Leveraging our strengths

No matter the rate of learning, Allen and I never would have achieved our goals without doubling down on our area of expertise – training supervised machine learning models. We dedicated ourselves to exploring as much property data as we could get our hands on, and then harnessing that data to train and evaluate risk models. This work yielded valuable short-term benefits, including confidence in the company’s plan to deliver instantly underwritten title commitments, and assessments of which data providers gave our models significant lift. 

At the same time, we were forgoing a number of “best practices.” Whether it was rudimentary GitHub usage, never writing test code, not using virtual environments, or being overly reliant on csv files stored on an EC2 instance, we were creating a litany of problems for ourselves down the road. As problematic as that sounds, it was really important to take the shortcuts that we did in order to enable the timely growth and development of our models.

Once we were able to build confidence in our loss ratio projections using our machine learning approach, we began chipping away at our backlog of tech debt. This process was accelerated by the hiring of Andy Mahdavi as our Chief Data Scientist in the fall of 2017. Coming from a leadership role at Capital One, where he directed mature data science teams, Andy vastly improved our prioritization of infrastructure improvements.

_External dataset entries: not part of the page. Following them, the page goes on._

import Mathlib
import HarnessLib
import Literature.Computability.Complexity.DecisionTree
import Summits.PneNP.PneNP.Theorems.OverlapGapAlgebraSearchHardWindowRungAssembly
import Summits.PneNP.PneNP.Theorems.OverlapGapAlgebraSearchHardWindowTruncationSurrogate
import Summits.PneNP.PneNP.Theorems.OverlapGapAlgebraSearchHardWindowACTailBound

/-!
# PneNP / OverlapGapAlgebra — `SearchHardWindow` (crux stmt-PneNP-2460), Line A: the rungs

The unconditional-modulo-citation rungs of Line A (card `approx-degree-ladder`), all CONDITIONAL on
the single named fact `Literature.Computability.Complexity.HuangSellke2025KSat` (Huang–Sellke 2025,
arXiv:2501.06427 Cor. 3.21) and otherwise proved from tree material:

* `stub_acZeroRung` — **polynomial-size AC⁰ does not solve random `k`-SAT in the window**: the
  registered stub, = `stub_rungAssembly` (`…RungAssembly.lean`) with its two hypotheses discharged
  by the landed stubs `stub_truncationSurrogate` (Walsh truncation surrogate) and `stub_acTailBound`
  (Tal 2017 tails, `…ACTailBound.lean`);
* `stub_acZeroRungPow` — the same, quantified "for all large `j`" (pull-back along `j ↦ 2^j`);
* `stub_decisionTreeRung` — **bounded-query algorithms fail**: families of decision trees of depth
  `≤ t(n) = o(n)` (one tree per output variable, adaptively querying instance bits) output a
  satisfying assignment of `F_k(2^j, ⌊α_k 2^j⌋)` for at most an `ε`-fraction of inputs — the class
  rung `shw_classRung` with the EXACT truncation of decision trees
  (`tailWeight_decisionTree_eq_zero`: no Fourier weight above the depth), no switching lemma needed.
  This is the probe model: each output bit may adaptively read at most `t(n) = o(n)` instance bits.

Model: `n = 2^j` variables, `m = ⌊5 · 2^k log k / k · n⌋` clauses of width `k`, instances read as
the `m·k·(j+1)` bits of `litArrayOfBits` (a bijection with `F_k(2^j, m)`, `litArrayEquiv`), success
= the output assignment satisfies the decoded literal array; counting over the uniform cube.

Prover prover-line-stmt-PneNP-2460-0 (line lead), 2026-08-16.
-/

-- `Summit.PneNP.PneNP.…` is the tree's mandated namespace (summit = sub-problem name).
set_option linter.dupNamespace false

noncomputable section

namespace Summit.PneNP.PneNP.Theorems

open Finset Filter Asymptotics
open Literature.Computability.Complexity
open Literature.Computability.Complexity.LowDegree
open Literature.Probability.RandomGraphs.LowDegree (sgn walsh)
open scoped Classical

/-- **The AC⁰ rung of Line A (registered stub `stub_acZeroRung`, crux stmt-PneNP-2460
`SearchHardWindow`)**, conditional on the named fact `HuangSellke2025KSat` only: there is `k₀` such
that for all `k ≥ k₀`, all depths `d`, size exponents `c` and `ε > 0`, eventually in `n`, whenever
`n = 2^j` and `m = ⌊5 · 2^k log k / k · n⌋`, every family of `acBasis` circuits of `acDepth ≤ d` and
size `≤ n^c` (one per output variable, reading the `m·k·(j+1)` bits of a literal array) outputs a
satisfying assignment of the decoded instance of `F_k(2^j, m)` for at most `ε · 2^{m k (j+1)}` of
the `2^{m k (j+1)}` inputs. From `stub_rungAssembly` with the landed stubs
`stub_truncationSurrogate` and `stub_acTailBound`. -/
theorem stub_acZeroRung (hLDH : HuangSellke2025KSat) :
    ∃ k₀ : ℕ, ∀ k : ℕ, k₀ ≤ k → ∀ d c : ℕ, ∀ ε : ℝ, 0 < ε →
      ∀ᶠ n : ℕ in atTop, ∀ j m : ℕ, n = 2 ^ j → m = ⌊5 * 2 ^ k * Real.log k / k * n⌋₊ →
        ∀ C : Fin (2 ^ j) → Circuit (Fin (m * k * (j + 1))),
          (∀ v, (C v).IsOver acBasis ∧ (C v).acDepth ≤ d ∧ (C v).size ≤ n ^ c) →
          ((univ.filter fun x : Fin (m * k * (j + 1)) → Bool =>
              ∀ i : Fin m, ∃ j' : Fin k, (C (litArrayOfBits m k j x i j').1).eval x =
                (litArrayOfBits m k j x i j').2).card : ℝ)
            ≤ ε * 2 ^ (m * k * (j + 1)) :=
  stub_rungAssembly hLDH (fun D hD g τ hτ => stub_truncationSurrogate D hD g τ hτ) stub_acTailBound

/-- **AC⁰ rung, `j`-form**: the statement of `stub_acZeroRung` for all large numbers `j` of index
bits (`n = 2^j`), pulled back along `j ↦ 2^j → ∞`. Conditional on `HuangSellke2025KSat`. -/
theorem stub_acZeroRungPow (hLDH : HuangSellke2025KSat) :
    ∃ k₀ : ℕ, ∀ k : ℕ, k₀ ≤ k → ∀ d c : ℕ, ∀ ε : ℝ, 0 < ε →
      ∀ᶠ j : ℕ in atTop, ∀ m : ℕ, m = ⌊5 * 2 ^ k * Real.log k / k * (2 ^ j : ℕ)⌋₊ →
        ∀ C : Fin (2 ^ j) → Circuit (Fin (m * k * (j + 1))),
          (∀ v, (C v).IsOver acBasis ∧ (C v).acDepth ≤ d ∧ (C v).size ≤ (2 ^ j) ^ c) →
          ((univ.filter fun x : Fin (m * k * (j + 1)) → Bool =>
              ∀ i : Fin m, ∃ j' : Fin k, (C (litArrayOfBits m k j x i j').1).eval x =
                (litArrayOfBits m k j x i j').2).card : ℝ)
            ≤ ε * 2 ^ (m * k * (j + 1)) := by
  obtain ⟨k₀, h⟩ := stub_acZeroRung hLDH
  refine ⟨k₀, fun k hk d c ε hε => ?_⟩
  have hj :=
    (tendsto_pow_atTop_atTop_of_one_lt (one_lt_two : (1 : ℕ) < 2)).eventually (h k hk d c ε hε)
  filter_upwards [hj] with j hj m hm C hC
  exact hj j m rfl hm C hC

/-- **The decision-tree rung (bounded-query algorithms fail)**, conditional on
`HuangSellke2025KSat`: there is `k₀` such that for all `k ≥ k₀`, every query budget
`t(n) = o(n)` and every `ε > 0`, eventually in `n`, whenever `n = 2^j` and
`m = ⌊5 · 2^k log k / k · n⌋`, every family of Boolean decision trees of depth `≤ t(n)` over the
`m·k·(j+1)` instance bits (one tree per output variable) outputs a satisfying assignment of the
decoded instance for at most `ε · 2^{m k (j+1)}` inputs. The class rung `shw_classRung` at level
`D n = t n + 1` (still `o(n)`), where decision trees of depth `≤ t n` have NO Fourier weight
(`tailWeight_decisionTree_eq_zero`), so the tail hypothesis holds with room to spare. -/
theorem stub_decisionTreeRung (hLDH : HuangSellke2025KSat) :
    ∃ k₀ : ℕ, ∀ k : ℕ, k₀ ≤ k → ∀ t : ℕ → ℕ,
      (fun n : ℕ => (t n : ℝ)) =o[atTop] (fun n : ℕ => (n : ℝ)) → ∀ ε : ℝ, 0 < ε →
      ∀ᶠ n : ℕ in atTop, ∀ j m : ℕ, n = 2 ^ j → m = ⌊5 * 2 ^ k * Real.log k / k * n⌋₊ →
        ∀ T : Fin (2 ^ j) → DecisionTree (m * k * (j + 1)), (∀ v, (T v).depth ≤ t n) →
          ((univ.filter fun x : Fin (m * k * (j + 1)) → Bool =>
              ∀ i : Fin m, ∃ j' : Fin k, (T (litArrayOfBits m k j x i j').1).eval x =
                (litArrayOfBits m k j x i j').2).card : ℝ)
            ≤ ε * 2 ^ (m * k * (j + 1)) := by
  obtain ⟨k₀, hcls⟩ :=
    shw_classRung hLDH (fun D hD g τ hτ => stub_truncationSurrogate D hD g τ hτ)
  refine ⟨k₀, fun k hk t ht ε hε => ?_⟩
  -- level `t n + 1 = o(n)`, at least `1`
  have hDo : (fun n : ℕ => ((t n + 1 : ℕ) : ℝ)) =o[atTop] (fun n : ℕ => (n : ℝ)) := by
    have h1 : (fun _ : ℕ => ((1 : ℕ) : ℝ)) =o[atTop] (fun n : ℕ => (n : ℝ)) := by
      have := (isLittleO_const_id_atTop (1 : ℝ)).comp_tendsto tendsto_natCast_atTop_atTop
      simpa [Function.comp_def] using this
    simpa [Nat.cast_add] using ht.add h1
  have h := hcls k hk (fun n N g => ∃ T : DecisionTree N, T.depth ≤ t n ∧ ∀ x, g x = T.eval x)
    (fun n => t n + 1) hDo (fun n => Nat.succ_le_succ (Nat.zero_le _))
    (Eventually.of_forall fun n N g hg => by
      obtain ⟨T, hT, hg⟩ := hg
      rw [tailWeight_decisionTree_eq_zero sgn T (fun x => by rw [hg x]) (Nat.lt_succ_of_le hT)]
      positivity) ε hε
  filter_upwards [h] with n hn j m hnj hm T hT
  exact hn j m hnj hm (fun v => (T v).eval) fun v => ⟨T v, hT v, fun _ => rfl⟩

end Summit.PneNP.PneNP.Theorems

end
/-
Copyright (c) 2026 the pub-hodgecm-mathlib formalisation cell (harness21).  Prover seat hodgecm-mathlib-LA1-p04 (g3) (drafter of the kernel rows; organ #3-bis's author of
record is LA3-p01), «GO 500» half A, L3 ROOF road (socket `stub_FROB` → `stub_ROOF0`), RULINGS (K-ROWS) ∕ (γ1) (LA3-plan (g2) 2026-09-02T06:19:23Z, 06:22:53Z;
LA3-p01 (g2) 06:47:02Z «sibling files») + the DEGREE row (K4), and — W1 drafting pen (LA3-plan (g2) STATUS #5 07:37:33Z) — the FINITENESS and RANK rows (FIN)(RK) for W5's `rk Γ(Ker q̄)`; 2026-09-02.
-/
import Literature.AlgebraicGeometry.AbelianSchemes.RoofLegsSpecialFibreKernelRowsDeg
import Literature.AlgebraicGeometry.AbelianSchemes.AbelianSchemeHomReductionSpecialFibreKernelRowsFin
import Literature.AlgebraicGeometry.GroupSchemes.EtaleKernelDecidedOnPoints
import HarnessLib

/-!
# The legs of the downstairs roof THROUGH `𝒜`, WITH THE KERNEL ROWS (K3)(K2), THE DEGREE ROW (K4), FINITENESS (FIN) AND THE RANK COUNT (RK) `rk Γ(Ker q̄) = #Ker q(Ω̄)`
# ([SerreTate1968] §1 Lemma 2; [BoschLutkebohmertRaynaud1990] §7.3 Prop. 6; [Liu2021] Prop. D.8)

Topic `AlgebraicGeometry/AbelianSchemes`, namespace `Literature.AlgebraicGeometry.AbelianSchemes.AbelianSchemeOver`.  THEOREMS ONLY (no definition, no named fact,
no `instance`, no notation, no `sorry`).  Cell `hodgecm-mathlib` (D-0151), F0∕P6 «MOD», «GO 500» half A line L3 (socket `stub_FROB` of the D-line
`Cruxes/HLiu418/Lines/F0_P6a_DatumOfInputs.lean`, road ROOF → `stub_ROOF0`), RULING (γ1) «ONE ∃, ONE ROOF DOWNSTAIRS»: the reduced leg `q̄` of the ROOF-LEGS leaflet is ONE
∃-witness, so every kernel fact about it must be exported as a ROW by the producing organ.  This file is ★ `RoofLegsSpecialFibreKernelRowsDeg`
(p850117; = ★ organ #3-bis p849660 + (K3-gen)(K2-gen)(K4-gen)) VERBATIM with the ONE reduction call re-pointed to ★ `exists_specialFibre_hom_reduction_kerRowsFin` and TWO more
exported rows **(FIN)** «`IsFinite qbar.left`» (the reduced leg is an isogeny, not only flat surjective) and **(RK)** «`Module.finrank κ̄ (Alg (Ker q̄)) = #Ker q(Ω̄)`» (★
`finrank_alg_ker_eq_natCard_kerPoints_of_kerRank_eq` applied INSIDE to (K4-gen) + (FIN) + (r1₀)); the earlier extra row **(K4-gen)** «`kerRank (homOfIsMonHom q̄) = kerRank (homOfIsMonHom q)`» — the DEGREE of the reduced leg is the degree of the leg (`q′ = q ≫ E⁻¹` has `q`'s degree,
`E` an isomorphism; the head's (K4) carries `deg q′` to `deg q̄` along the turnkey's Dedekind stage).  The earlier rows, for THE SAME `q̄`: **(K3-gen)** for every flat `𝒦 ↪ 𝒜_x̃` over the valuation ring `R = 𝒪_Ω̄` (`x̃ := extendPoint …` the `R`-point extending `x`; three-piece isomorphisms of ★ (d5) written
explicitly, as ★ (ν8R)): if the leg `q : 𝒜_x → B` kills `𝒦_η` then `q̄` kills `𝒦_s` (the head's row is for `q′ = q ≫ E⁻¹`; `E` is an isomorphism); **(K2-gen)** for every
ideal `𝔞` of `𝒪`: if every `Ω̄`-POINT of `𝒜_x` killed by `q` is killed by `ι(𝔞)`, then every `T`-valued point of `𝒜_{x̄}` killed by `q̄` is killed by `ι(𝔞)` (the head's
row (K2) wants the premiss on all `T`-points upstairs; `q′` is an isogeny over `Ω̄` of characteristic `0`, so ★ `comp_eq_one_of_forall_points_of_charZero` upgrades the
`Ω̄`-points premiss).

WHY ([Liu2021] Prop. D.8 p. 135, pp. 136–138; LA3-plan (g2) (hker-DOWN)∕(K-ROWS)): the block-law assembly at `x̄` (★ `FrobeniusKernelLawBlockAssembly`, `hker`) needs
`Ker q̄ ⊆ 𝒜_{x̄}[𝔭_w·𝔭_{c•w}]`; upstairs `Ker q = K ⊆ 𝒜_y[𝔭_w·𝔭_{c•w}]` on `Ω̄`-points is the support clause of the Hecke translate (L2's ★ `isIdealTorsion_mul_of_roof`), and
(K2-gen) at `𝔞 := 𝔭_w·𝔭_{c•w}` carries it downstairs; (K3-gen) serves the (ρ1)-rebased `spGeoOf` kernel reading at `𝒦 :=` the saturated closure of a line.
WHY (K4): road (ρ-up) of the `w`-block numerics — `rk Γ(Ker q̄) = deg q̄ = deg q = #K(Ω̄) = q²` (LA3-p03 (g3) census 2026-09-02T06:55:43Z: the ONE residual row
`rk Γ(Ker q̄) = q²`; the last equality is L2's roof degree chain ∕ letter, LEAD's call (A)∕(B)).  Consumer: the ROOF-LEGS leaflet ED. 2 (LA3-p01), ONE switch to this head BY NAME.

ED. 2 (same seat, same day; append-only): `exists_roofLeg_specialFibre_of_downstairsDual_kerRowsLite` = the same ∃ minus (K3-gen) (for the Lines-side consumer, where (K3-gen)'s statement is
too costly to elaborate at the D-line carriers).

HONEST LABEL: HC_CM is proved only modulo the cell's 2 remaining named inputs (hLiu418 24832, h413 24833) until rung 0 closes; generic capital on
`--supports stmt-HodgeConjecture-24832`, pays no letter.

## References
* [SerreTate1968] J.-P. Serre, J. Tate, *Good reduction of abelian varieties*, Ann. of Math. 88 (1968), §1 (Lemma 2, Theorem 1).
* [BoschLutkebohmertRaynaud1990] S. Bosch, W. Lütkebohmert, M. Raynaud, *Néron Models* (1990), §1.2 Prop. 8, §7.1 Lemma 5 ∕ Prop. 6, §7.3 Prop. 6 (p. 180).
* [MumfordAV1970] D. Mumford, *Abelian Varieties* (1970), §7 Thm. 4 (p. 72), §15 Thm. 1 (p. 143), §23 Thm. 2 (p. 231).
* [Conrad2004GrossZagier] B. Conrad, *Gross–Zagier revisited*, MSRI Publ. 49 (2004), §7 (Thm. 7.5).
* [Liu2021] Y. Liu, *Fourier–Jacobi cycles and arithmetic relative trace formula*, Camb. J. Math. 9 (2021), Appendix D, Prop. D.8 (p. 135), pp. 136–138.
* [GortzWedhorn2020] U. Görtz, T. Wedhorn, *Algebraic Geometry I*, 2nd ed. (2020), Definition 4.45 (2) (p. 117).
* [GortzWedhorn2023] U. Görtz, T. Wedhorn, *Algebraic Geometry II* (2023), Cor. 27.177 (1) (the rank of `Ker f` is locally constant).
-/

set_option autoImplicit false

The functionality we tackled first included:

  • versioned feature engineering tables
  • configuration files that orchestrate model training scripts
  • GitHub branches that preserve deployed model iterations
  • automatically publishing visualizations of model performance

Allen and I had survived our initiation into data science and were off to the races towards delivering the first ever title commitment created with the assistance of machine learning models in February 2018.

Moving forward with confidence

That first year built so much clarity around what becoming a better data scientist feels like. As we embark into 2020 and beyond, our data team has ambitious goals – including my role in developing an expansive suite of natural language processing (NLP) models. I’ve never implemented a production-grade NLP model. Instead of being stressed or daunted by this situation, I know that the right mindset, level of effort, and talented coworkers will enable us to overcome the challenges that lie ahead… so I might as well enjoy the process.